» DIRECTIONS FOR THIS TASK: Without skipping any entry, transcribe the data word for word.

Data records
────

open Classical in
/-- ★★ **def-T's PRE-𝐑 SLOT AT A CHILD WITH `Ω_{k+1}(s′) = 𝕋`**:
`slotT_{k+1}(s′)(V′) = (Π_{□′} χ_{□′}(V′)) · ∫dU δ(ŪV′⁻¹) [χ′_k(ALL cubes)(U,V′) · (Σ_R [Λ(R) = Λ_{k+1}(s′)] Σ_S ζ_{k+1}(∅,∅,(R,S))(U,V′)) · χ_k(init s′)(U) · slot_k(init s′)(U)]` — the (3.2) front product leaves the
transport. [cite: Balaban1988Convergent, (3.1) p.264, (3.2)–(3.5) p.265, (3.16) p.268, (3.20)–(3.21) p.269, (3.24)–(3.25) p.270] -/
theorem slotsTOfRecord_succ_eq_of_Omega_univ (hD : 0 < sideD F ν τ.M p g k) (s' : SeqOfRecord F ν τ.M g p.K (k + 1)) (hΩ : s'.Ω (k + 1) = Set.univ)
    (V' : GaugeField (F.P p.K) (k + 1) (SU N)) :
    slotsTOfRecord F N ν τ E (wOfRecord F N ν τ.M A₁ ζ) ppSel p g (k + 1) s' V' =
      (∏ c : Iχ F ν p g k, chiFactor F N ν p g k c V') *
        transportOfRecord F N p.K k (fun U =>
          chiPrime (sect3DataOfRecord F N ν τ.M p g k s'.init) (avOfRecord F N p.K) (2 * deltaOfRecord ν g k A₁) (Finset.univ : Finset (Iχ F ν p g k)) U V' *
            (∑ R : Finset (Iχ F ν p g k), ∑ S : Finset (Iχ F ν p g k),
              if LambdaOfLabel F ν τ.M p g k s'.init (∅, ∅, (R, ∅)) = s'.Λ (k + 1) then ζ p g k s'.init ∅ ∅ (R, S) U V' else 0) *
            (chiSeqOfRecord F N ν τ.M g p.K k s'.init U * slotsOfRecord F N ν τ E (wOfRecord F N ν τ.M A₁ ζ) ppSel p g k s'.init U)) V' := by
  rw [slotsTOfRecord_succ_apply]
  have hfun : (fun U => wOfRecord F N ν τ.M A₁ ζ p g k s' U V' *
        (chiSeqOfRecord F N ν τ.M g p.K k s'.init U * slotsOfRecord F N ν τ E (wOfRecord F N ν τ.M A₁ ζ) ppSel p g k s'.init U)) =
      fun U => (∏ c : Iχ F ν p g k, chiFactor F N ν p g k c V') *
        (chiPrime (sect3DataOfRecord F N ν τ.M p g k s'.init) (avOfRecord F N p.K) (2 * deltaOfRecord ν g k A₁) (Finset.univ : Finset (Iχ F ν p g k)) U V' *
            (∑ R : Finset (Iχ F ν p g k), ∑ S : Finset (Iχ F ν p g k),
              if LambdaOfLabel F ν τ.M p g k s'.init (∅, ∅, (R, ∅)) = s'.Λ (k + 1) then ζ p g k s'.init ∅ ∅ (R, S) U V' else 0) *
            (chiSeqOfRecord F N ν τ.M g p.K k s'.init U * slotsOfRecord F N ν τ E (wOfRecord F N ν τ.M A₁ ζ) ppSel p g k s'.init U)) := by
    funext U
    rw [wOfRecord_eq_prod_of_Omega_univ F N ν τ.M A₁ p g k ζ hD s' hΩ U V']
    ring
  rw [hfun, transportOfRecord_const_mul]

────

» RESPONSE:
open Classical in
/-- ★★ **def-T's PRE-𝐑 SLOT AT A CHILD WITH `Ω_{k+1}(s′) = 𝕋`**:
`slotT_{k+1}(s′)(V′) = (Π_{□′} χ_{□′}(V′)) · ∫dU δ(ŪV′⁻¹) [χ′_k(ALL cubes)(U,V′) · (Σ_R [Λ(R) = Λ_{k+1}(s′)] Σ_S ζ_{k+1}(∅,∅,(R,S))(U,V′)) · χ_k(init s′)(U) · slot_k(init s′)(U)]` — the (3.2) front product leaves the
transport. [cite: Balaban1988Convergent, (3.1) p.264, (3.2)–(3.5) p.265, (3.16) p.268, (3.20)–(3.21) p.269, (3.24)–(3.25) p.270] -/
theorem slotsTOfRecord_succ_eq_of_Omega_univ (hD : 0 < sideD F ν τ.M p g k) (s' : SeqOfRecord F ν τ.M g p.K (k + 1)) (hΩ : s'.Ω (k + 1) = Set.univ)
    (V' : GaugeField (F.P p.K) (k + 1) (SU N)) :
    slotsTOfRecord F N ν τ E (wOfRecord F N ν τ.M A₁ ζ) ppSel p g (k + 1) s' V' =
      (∏ c : Iχ F ν p g k, chiFactor F N ν p g k c V') *
        transportOfRecord F N p.K k (fun U =>
          chiPrime (sect3DataOfRecord F N ν τ.M p g k s'.init) (avOfRecord F N p.K) (2 * deltaOfRecord ν g k A₁) (Finset.univ : Finset (Iχ F ν p g k)) U V' *
            (∑ R : Finset (Iχ F ν p g k), ∑ S : Finset (Iχ F ν p g k),
              if LambdaOfLabel F ν τ.M p g k s'.init (∅, ∅, (R, ∅)) = s'.Λ (k + 1) then ζ p g k s'.init ∅ ∅ (R, S) U V' else 0) *
            (chiSeqOfRecord F N ν τ.M g p.K k s'.init U * slotsOfRecord F N ν τ E (wOfRecord F N ν τ.M A₁ ζ) ppSel p g k s'.init U)) V' := by
  rw [slotsTOfRecord_succ_apply]
  have hfun : (fun U => wOfRecord F N ν τ.M A₁ ζ p g k s' U V' *
        (chiSeqOfRecord F N ν τ.M g p.K k s'.init U * slotsOfRecord F N ν τ E (wOfRecord F N ν τ.M A₁ ζ) ppSel p g k s'.init U)) =
      fun U => (∏ c : Iχ F ν p g k, chiFactor F N ν p g k c V') *
        (chiPrime (sect3DataOfRecord F N ν τ.M p g k s'.init) (avOfRecord F N p.K) (2 * deltaOfRecord ν g k A₁) (Finset.univ : Finset (Iχ F ν p g k)) U V' *
            (∑ R : Finset (Iχ F ν p g k), ∑ S : Finset (Iχ F ν p g k),
              if LambdaOfLabel F ν τ.M p g k s'.init (∅, ∅, (R, ∅)) = s'.Λ (k + 1) then ζ p g k s'.init ∅ ∅ (R, S) U V' else 0) *
            (chiSeqOfRecord F N ν τ.M g p.K k s'.init U * slotsOfRecord F N ν τ E (wOfRecord F N ν τ.M A₁ ζ) ppSel p g k s'.init U)) := by
    funext U
    rw [wOfRecord_eq_prod_of_Omega_univ F N ν τ.M A₁ p g k ζ hD s' hΩ U V']
    ring
  rw [hfun, transportOfRecord_const_mul]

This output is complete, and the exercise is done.